• _Instructions for the task_
Show me each line of the listing below where the word "hspan" appears.
────────────────────────────────────────
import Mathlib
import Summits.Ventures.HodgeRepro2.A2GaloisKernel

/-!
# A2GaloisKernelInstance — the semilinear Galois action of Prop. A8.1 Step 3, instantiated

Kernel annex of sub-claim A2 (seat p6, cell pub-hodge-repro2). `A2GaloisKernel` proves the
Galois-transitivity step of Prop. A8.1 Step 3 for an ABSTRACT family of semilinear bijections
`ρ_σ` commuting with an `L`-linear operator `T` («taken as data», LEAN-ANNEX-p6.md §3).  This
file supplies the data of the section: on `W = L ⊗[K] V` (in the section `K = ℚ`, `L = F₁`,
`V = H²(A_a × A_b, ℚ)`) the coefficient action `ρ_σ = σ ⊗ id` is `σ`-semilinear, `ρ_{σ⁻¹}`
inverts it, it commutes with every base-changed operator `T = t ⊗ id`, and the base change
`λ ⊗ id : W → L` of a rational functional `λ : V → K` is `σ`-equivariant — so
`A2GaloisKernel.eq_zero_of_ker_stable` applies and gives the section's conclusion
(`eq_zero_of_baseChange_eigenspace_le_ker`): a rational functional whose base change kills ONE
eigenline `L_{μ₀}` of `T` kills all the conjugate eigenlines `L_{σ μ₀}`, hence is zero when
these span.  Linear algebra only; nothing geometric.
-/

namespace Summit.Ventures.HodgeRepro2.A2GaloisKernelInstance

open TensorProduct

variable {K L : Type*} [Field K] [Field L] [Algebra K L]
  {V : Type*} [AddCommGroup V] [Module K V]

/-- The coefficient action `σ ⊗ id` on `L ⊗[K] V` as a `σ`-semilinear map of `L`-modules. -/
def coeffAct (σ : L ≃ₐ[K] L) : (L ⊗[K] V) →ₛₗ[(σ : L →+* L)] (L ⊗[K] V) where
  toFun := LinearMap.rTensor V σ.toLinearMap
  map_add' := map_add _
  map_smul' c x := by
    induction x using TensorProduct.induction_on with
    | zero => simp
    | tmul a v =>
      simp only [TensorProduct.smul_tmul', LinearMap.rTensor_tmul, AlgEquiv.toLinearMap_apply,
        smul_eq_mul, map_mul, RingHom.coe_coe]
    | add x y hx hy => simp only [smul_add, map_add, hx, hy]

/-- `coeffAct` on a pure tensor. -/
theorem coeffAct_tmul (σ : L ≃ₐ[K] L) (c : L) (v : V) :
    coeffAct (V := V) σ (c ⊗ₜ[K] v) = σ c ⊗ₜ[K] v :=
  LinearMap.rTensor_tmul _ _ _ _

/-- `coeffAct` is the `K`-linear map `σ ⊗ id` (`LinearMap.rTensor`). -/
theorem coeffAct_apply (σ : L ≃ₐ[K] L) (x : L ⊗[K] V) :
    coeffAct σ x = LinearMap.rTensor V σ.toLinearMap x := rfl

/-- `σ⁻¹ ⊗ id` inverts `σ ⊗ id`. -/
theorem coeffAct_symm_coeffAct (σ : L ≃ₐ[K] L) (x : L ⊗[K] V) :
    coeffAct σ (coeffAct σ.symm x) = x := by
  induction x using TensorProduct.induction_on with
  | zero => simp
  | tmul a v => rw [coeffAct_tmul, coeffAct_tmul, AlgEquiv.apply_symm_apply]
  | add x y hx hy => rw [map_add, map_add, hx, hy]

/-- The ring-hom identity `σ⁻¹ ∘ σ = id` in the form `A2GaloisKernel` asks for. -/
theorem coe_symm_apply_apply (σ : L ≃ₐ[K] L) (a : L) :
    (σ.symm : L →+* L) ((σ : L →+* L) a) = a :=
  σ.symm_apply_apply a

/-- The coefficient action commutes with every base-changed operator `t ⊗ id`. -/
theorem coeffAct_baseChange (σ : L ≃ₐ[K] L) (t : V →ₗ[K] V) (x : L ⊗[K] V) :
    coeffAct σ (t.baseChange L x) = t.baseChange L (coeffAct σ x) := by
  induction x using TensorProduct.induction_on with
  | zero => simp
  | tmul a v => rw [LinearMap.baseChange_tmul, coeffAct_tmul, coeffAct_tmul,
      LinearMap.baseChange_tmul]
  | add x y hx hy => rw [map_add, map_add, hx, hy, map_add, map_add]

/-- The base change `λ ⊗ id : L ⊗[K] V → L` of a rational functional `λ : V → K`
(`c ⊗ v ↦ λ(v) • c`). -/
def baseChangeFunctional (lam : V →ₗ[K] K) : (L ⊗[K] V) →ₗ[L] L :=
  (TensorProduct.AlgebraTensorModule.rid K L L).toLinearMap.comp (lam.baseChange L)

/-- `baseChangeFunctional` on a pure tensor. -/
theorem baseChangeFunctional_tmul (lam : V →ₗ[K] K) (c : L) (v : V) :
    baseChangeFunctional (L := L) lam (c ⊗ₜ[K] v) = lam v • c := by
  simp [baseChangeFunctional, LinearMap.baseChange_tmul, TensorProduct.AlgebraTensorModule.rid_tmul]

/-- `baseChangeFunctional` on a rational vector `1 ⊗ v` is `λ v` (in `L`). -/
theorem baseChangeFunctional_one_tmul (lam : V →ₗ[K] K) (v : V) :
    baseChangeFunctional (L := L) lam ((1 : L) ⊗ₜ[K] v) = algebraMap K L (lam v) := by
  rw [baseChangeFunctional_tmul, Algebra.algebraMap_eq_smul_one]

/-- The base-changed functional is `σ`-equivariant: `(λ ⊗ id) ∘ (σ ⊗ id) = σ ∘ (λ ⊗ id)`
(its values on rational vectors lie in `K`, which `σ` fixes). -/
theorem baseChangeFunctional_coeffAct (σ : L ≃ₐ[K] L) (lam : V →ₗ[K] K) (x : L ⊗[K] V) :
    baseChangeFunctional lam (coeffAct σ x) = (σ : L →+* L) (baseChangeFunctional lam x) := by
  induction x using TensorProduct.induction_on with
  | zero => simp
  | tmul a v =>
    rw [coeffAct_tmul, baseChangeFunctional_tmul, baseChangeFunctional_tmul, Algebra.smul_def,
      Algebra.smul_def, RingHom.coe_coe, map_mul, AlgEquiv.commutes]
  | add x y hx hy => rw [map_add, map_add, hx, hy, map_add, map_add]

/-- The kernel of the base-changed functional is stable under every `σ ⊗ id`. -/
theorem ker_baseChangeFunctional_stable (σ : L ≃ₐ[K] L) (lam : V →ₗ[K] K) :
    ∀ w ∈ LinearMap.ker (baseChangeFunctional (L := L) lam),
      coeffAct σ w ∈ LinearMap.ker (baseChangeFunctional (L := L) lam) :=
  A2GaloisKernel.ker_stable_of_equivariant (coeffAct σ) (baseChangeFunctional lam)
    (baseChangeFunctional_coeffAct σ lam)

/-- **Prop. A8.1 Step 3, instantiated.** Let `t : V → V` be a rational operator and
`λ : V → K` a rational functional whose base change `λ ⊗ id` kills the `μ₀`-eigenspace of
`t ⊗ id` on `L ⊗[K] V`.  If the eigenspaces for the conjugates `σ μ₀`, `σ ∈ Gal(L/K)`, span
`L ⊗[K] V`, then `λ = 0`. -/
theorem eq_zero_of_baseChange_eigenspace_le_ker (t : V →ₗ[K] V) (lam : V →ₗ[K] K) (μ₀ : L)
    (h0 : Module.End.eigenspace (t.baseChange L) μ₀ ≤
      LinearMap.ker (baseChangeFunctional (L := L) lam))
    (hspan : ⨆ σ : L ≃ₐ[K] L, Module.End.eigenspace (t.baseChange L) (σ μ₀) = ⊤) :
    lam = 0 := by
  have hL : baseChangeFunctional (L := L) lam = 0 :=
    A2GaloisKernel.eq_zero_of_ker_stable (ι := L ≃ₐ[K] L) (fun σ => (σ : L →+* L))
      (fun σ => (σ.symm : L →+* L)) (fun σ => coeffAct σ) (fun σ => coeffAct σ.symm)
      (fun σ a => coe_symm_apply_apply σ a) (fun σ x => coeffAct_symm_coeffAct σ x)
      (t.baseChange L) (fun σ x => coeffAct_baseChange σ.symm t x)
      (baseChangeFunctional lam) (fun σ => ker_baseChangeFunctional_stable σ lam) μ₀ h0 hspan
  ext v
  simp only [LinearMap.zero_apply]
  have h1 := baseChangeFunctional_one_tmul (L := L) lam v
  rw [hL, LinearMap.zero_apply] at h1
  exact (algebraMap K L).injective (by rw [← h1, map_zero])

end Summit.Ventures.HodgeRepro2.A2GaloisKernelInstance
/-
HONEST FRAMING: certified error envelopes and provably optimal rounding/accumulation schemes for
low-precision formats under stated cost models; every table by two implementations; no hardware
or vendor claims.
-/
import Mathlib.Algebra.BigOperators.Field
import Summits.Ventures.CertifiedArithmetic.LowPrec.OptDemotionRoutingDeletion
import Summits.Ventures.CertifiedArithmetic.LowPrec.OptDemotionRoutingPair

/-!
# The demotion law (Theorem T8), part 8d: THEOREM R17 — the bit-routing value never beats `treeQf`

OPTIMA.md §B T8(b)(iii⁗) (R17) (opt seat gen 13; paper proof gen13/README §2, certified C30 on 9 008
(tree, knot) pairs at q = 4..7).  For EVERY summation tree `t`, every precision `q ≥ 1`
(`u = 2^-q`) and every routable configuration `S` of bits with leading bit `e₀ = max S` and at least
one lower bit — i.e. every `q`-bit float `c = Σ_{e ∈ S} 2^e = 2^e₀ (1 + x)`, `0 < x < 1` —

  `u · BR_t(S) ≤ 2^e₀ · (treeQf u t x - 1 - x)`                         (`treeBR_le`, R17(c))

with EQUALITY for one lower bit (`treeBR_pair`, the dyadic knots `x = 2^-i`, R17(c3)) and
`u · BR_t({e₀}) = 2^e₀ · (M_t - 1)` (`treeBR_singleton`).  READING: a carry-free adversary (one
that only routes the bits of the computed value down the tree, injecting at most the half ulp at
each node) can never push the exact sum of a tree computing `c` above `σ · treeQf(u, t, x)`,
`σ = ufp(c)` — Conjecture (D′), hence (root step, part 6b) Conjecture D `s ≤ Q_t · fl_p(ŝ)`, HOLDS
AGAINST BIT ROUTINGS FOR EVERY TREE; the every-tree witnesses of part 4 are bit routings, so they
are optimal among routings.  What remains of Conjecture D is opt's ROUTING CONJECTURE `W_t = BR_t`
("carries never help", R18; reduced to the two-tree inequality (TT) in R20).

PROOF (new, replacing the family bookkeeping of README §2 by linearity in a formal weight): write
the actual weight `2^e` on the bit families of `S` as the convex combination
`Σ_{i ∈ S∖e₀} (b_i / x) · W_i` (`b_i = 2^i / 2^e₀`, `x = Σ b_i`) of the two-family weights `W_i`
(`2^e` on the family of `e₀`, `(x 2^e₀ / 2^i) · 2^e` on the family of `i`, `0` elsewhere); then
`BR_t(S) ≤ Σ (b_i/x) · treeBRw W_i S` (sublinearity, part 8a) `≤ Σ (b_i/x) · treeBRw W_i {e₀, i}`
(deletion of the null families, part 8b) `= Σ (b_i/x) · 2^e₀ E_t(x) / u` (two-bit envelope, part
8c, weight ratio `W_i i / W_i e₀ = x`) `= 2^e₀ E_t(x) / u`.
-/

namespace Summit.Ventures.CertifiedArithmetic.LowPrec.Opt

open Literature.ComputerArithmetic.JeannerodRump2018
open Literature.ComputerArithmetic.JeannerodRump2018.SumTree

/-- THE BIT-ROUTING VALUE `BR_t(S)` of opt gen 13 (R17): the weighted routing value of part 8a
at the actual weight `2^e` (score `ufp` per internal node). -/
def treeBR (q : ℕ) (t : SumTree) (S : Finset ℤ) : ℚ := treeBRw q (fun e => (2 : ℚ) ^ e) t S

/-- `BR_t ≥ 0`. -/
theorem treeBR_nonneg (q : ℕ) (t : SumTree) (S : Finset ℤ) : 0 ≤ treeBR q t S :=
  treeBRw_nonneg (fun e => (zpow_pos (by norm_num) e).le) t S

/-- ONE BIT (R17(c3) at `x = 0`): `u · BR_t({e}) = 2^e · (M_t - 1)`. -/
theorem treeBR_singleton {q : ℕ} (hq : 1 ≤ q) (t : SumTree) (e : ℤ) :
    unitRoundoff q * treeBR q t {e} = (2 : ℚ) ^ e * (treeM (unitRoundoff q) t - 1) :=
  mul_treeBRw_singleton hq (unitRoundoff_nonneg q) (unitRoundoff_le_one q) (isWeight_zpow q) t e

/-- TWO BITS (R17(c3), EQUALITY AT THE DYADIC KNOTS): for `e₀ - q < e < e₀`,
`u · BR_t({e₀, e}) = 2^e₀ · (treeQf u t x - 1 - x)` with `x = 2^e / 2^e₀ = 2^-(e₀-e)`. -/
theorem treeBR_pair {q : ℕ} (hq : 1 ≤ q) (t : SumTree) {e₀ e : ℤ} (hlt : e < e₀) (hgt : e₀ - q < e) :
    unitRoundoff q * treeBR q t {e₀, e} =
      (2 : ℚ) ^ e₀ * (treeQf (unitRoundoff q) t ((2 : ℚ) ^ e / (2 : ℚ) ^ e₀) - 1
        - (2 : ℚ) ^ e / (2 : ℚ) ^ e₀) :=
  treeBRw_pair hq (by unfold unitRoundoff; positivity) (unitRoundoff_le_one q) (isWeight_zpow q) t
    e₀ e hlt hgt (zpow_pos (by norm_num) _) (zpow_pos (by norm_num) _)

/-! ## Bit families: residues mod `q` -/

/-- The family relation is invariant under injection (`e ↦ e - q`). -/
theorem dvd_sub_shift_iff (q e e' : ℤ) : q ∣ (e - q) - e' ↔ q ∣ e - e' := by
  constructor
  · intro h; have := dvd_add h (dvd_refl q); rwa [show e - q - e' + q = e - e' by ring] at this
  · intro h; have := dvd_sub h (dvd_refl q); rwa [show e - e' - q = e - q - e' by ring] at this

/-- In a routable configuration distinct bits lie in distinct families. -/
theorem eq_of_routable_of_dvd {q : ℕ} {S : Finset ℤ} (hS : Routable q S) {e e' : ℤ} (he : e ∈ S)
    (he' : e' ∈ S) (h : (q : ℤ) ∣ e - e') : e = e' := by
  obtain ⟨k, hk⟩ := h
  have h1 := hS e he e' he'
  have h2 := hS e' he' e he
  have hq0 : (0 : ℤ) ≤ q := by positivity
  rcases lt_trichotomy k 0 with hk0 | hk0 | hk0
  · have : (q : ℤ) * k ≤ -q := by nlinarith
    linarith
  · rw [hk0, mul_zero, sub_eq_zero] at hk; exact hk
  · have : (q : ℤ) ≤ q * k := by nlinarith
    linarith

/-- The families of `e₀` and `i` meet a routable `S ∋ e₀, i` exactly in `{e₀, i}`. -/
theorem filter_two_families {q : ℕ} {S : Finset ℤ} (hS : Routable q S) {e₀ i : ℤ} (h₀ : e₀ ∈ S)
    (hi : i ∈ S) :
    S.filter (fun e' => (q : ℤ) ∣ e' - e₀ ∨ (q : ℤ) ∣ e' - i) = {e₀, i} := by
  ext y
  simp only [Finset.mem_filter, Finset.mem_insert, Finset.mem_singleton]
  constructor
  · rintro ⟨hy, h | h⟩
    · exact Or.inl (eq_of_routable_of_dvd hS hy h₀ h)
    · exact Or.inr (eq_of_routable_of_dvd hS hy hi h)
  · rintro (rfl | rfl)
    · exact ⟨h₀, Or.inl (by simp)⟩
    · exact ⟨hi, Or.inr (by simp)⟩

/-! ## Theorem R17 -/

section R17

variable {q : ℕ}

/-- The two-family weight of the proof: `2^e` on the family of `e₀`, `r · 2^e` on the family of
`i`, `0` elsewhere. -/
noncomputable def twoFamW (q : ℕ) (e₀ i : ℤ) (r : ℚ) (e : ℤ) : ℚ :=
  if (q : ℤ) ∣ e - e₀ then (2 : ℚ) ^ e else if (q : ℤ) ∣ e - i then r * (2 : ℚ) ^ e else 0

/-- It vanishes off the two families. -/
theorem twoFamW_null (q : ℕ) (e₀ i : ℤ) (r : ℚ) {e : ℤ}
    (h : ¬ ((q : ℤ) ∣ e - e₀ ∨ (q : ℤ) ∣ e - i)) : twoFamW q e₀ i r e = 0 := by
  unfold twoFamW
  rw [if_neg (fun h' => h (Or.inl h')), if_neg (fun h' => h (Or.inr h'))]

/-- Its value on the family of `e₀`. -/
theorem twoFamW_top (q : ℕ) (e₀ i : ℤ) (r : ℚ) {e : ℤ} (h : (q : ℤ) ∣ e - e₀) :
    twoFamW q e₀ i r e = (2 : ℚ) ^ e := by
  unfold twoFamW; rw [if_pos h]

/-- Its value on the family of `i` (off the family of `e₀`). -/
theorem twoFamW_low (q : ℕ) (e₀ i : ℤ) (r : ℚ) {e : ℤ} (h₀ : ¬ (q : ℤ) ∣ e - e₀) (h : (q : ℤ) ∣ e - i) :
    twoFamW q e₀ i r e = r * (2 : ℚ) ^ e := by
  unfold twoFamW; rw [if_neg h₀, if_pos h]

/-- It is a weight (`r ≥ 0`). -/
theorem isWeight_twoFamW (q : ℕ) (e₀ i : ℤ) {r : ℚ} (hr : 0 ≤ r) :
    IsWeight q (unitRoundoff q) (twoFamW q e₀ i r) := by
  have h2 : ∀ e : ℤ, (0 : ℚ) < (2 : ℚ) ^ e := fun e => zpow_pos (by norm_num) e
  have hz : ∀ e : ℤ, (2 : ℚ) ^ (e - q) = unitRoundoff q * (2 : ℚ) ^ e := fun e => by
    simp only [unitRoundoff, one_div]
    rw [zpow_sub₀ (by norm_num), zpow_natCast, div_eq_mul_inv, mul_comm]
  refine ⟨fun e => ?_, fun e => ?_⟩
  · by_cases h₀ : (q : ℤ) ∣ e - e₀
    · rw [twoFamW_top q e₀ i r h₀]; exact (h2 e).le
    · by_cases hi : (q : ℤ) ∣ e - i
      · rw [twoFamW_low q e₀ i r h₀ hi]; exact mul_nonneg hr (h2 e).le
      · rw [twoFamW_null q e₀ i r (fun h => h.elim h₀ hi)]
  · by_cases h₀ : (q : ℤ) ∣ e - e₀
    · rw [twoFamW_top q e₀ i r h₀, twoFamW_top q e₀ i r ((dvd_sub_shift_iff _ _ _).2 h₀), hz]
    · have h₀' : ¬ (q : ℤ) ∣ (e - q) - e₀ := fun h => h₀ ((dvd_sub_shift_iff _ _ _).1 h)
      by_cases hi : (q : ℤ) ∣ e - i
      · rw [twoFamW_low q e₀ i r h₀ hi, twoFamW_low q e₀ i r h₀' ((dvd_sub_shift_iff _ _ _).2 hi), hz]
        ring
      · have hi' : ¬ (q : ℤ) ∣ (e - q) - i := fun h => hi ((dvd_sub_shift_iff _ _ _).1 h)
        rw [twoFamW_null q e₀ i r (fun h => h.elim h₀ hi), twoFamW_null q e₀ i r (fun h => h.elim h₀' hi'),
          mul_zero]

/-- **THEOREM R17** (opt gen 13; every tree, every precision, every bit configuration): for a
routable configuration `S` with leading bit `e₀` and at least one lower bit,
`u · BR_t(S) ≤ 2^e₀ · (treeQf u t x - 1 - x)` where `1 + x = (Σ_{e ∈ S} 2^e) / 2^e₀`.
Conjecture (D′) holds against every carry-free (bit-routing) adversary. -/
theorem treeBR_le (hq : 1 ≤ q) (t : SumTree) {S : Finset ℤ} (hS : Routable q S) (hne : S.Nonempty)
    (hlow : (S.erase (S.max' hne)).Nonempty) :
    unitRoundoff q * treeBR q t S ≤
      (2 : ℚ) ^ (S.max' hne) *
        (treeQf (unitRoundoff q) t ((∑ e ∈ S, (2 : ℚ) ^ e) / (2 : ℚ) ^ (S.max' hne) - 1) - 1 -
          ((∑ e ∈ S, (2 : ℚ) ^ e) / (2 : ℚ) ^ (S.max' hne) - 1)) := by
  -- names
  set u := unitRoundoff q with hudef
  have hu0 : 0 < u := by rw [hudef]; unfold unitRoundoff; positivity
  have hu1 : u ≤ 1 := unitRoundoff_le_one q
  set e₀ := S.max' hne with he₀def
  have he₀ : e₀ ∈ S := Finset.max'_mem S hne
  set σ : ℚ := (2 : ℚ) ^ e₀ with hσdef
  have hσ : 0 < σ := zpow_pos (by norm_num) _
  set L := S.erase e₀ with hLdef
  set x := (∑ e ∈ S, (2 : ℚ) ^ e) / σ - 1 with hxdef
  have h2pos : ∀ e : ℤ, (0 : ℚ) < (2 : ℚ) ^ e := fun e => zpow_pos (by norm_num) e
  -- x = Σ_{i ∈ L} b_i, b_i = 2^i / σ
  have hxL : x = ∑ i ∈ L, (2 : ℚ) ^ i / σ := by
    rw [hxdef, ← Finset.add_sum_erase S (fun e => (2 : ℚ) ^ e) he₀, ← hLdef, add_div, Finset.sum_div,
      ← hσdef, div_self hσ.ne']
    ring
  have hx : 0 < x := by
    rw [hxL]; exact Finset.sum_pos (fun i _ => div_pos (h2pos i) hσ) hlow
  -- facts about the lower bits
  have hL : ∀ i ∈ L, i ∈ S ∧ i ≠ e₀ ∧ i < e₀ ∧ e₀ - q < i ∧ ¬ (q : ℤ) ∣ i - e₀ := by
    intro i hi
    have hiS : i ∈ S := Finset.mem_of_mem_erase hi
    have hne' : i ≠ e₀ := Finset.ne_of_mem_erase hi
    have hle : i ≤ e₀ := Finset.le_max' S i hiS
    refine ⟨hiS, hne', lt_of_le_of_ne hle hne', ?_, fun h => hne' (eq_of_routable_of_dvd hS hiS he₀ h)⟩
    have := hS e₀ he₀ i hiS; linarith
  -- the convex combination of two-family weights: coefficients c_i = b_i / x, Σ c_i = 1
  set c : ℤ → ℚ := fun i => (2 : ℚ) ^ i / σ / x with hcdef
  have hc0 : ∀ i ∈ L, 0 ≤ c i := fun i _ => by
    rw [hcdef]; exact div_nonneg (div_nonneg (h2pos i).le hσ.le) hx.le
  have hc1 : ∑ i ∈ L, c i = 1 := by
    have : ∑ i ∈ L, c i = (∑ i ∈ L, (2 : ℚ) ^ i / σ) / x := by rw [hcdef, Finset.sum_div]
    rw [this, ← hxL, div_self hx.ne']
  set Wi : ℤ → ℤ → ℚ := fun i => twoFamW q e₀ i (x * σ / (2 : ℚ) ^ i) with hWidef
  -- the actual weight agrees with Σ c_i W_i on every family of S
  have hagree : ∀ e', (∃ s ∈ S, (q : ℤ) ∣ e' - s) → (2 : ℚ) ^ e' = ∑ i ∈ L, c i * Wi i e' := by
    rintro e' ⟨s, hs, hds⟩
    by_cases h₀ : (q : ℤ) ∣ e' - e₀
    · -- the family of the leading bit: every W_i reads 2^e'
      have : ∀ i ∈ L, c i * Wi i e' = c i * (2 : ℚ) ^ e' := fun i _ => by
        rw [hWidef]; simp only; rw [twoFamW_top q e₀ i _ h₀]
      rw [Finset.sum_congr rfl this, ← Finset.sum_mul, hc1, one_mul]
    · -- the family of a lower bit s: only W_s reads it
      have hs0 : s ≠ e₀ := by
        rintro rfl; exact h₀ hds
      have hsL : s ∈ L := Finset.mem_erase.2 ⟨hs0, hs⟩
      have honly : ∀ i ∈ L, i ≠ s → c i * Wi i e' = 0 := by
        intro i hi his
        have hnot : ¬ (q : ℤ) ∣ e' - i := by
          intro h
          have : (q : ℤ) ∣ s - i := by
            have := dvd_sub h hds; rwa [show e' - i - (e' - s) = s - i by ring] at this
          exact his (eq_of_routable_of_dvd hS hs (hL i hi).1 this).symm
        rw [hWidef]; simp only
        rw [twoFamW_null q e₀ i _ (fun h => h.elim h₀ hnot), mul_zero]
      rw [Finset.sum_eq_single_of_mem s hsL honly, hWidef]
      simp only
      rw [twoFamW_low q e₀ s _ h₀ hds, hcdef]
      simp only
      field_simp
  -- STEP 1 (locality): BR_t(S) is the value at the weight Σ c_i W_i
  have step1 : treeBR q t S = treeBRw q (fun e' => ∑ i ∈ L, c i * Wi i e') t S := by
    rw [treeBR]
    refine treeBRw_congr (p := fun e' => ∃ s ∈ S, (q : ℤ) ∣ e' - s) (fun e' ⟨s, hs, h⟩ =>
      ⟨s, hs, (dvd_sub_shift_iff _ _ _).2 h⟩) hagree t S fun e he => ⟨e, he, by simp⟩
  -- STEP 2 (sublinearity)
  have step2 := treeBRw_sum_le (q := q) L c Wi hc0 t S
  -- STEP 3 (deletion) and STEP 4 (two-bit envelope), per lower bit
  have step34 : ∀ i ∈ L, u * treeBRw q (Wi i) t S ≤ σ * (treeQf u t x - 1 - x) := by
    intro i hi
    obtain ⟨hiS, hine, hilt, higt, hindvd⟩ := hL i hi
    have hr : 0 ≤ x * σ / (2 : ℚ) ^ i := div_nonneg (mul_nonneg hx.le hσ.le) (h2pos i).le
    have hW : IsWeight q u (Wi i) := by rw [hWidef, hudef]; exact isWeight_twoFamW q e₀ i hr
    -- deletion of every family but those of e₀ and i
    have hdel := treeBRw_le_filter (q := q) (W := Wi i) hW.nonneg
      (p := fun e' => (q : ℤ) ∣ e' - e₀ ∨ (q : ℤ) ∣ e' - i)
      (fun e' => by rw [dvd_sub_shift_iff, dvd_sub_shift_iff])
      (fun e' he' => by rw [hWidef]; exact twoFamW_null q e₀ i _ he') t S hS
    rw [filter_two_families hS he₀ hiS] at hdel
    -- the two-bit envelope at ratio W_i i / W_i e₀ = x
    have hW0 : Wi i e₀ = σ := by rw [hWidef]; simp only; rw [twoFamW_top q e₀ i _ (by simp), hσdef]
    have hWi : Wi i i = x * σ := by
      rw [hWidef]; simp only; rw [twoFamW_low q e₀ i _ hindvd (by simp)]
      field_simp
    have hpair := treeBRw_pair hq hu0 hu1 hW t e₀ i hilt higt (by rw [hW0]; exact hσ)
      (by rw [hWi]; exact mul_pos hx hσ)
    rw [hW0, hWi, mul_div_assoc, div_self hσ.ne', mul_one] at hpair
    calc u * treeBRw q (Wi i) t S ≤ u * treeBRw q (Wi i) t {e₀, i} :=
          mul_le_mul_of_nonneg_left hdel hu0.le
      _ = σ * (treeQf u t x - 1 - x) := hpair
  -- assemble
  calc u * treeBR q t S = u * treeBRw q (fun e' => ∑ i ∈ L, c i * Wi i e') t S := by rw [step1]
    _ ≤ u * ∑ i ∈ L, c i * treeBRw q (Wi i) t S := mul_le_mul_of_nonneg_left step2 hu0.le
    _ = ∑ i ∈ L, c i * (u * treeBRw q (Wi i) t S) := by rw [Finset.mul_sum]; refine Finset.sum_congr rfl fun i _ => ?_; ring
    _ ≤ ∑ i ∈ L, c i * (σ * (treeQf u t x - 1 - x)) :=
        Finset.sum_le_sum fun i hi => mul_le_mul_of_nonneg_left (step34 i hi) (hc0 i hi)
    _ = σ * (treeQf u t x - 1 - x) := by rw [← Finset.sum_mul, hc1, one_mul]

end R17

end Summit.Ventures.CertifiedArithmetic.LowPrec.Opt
────────────────────────────────────────
• _Response_
    (hspan : ⨆ σ : L ≃ₐ[K] L, Module.End.eigenspace (t.baseChange L) (σ μ₀) = ⊤) :
      (baseChangeFunctional lam) (fun σ => ker_baseChangeFunctional_stable σ lam) μ₀ h0 hspan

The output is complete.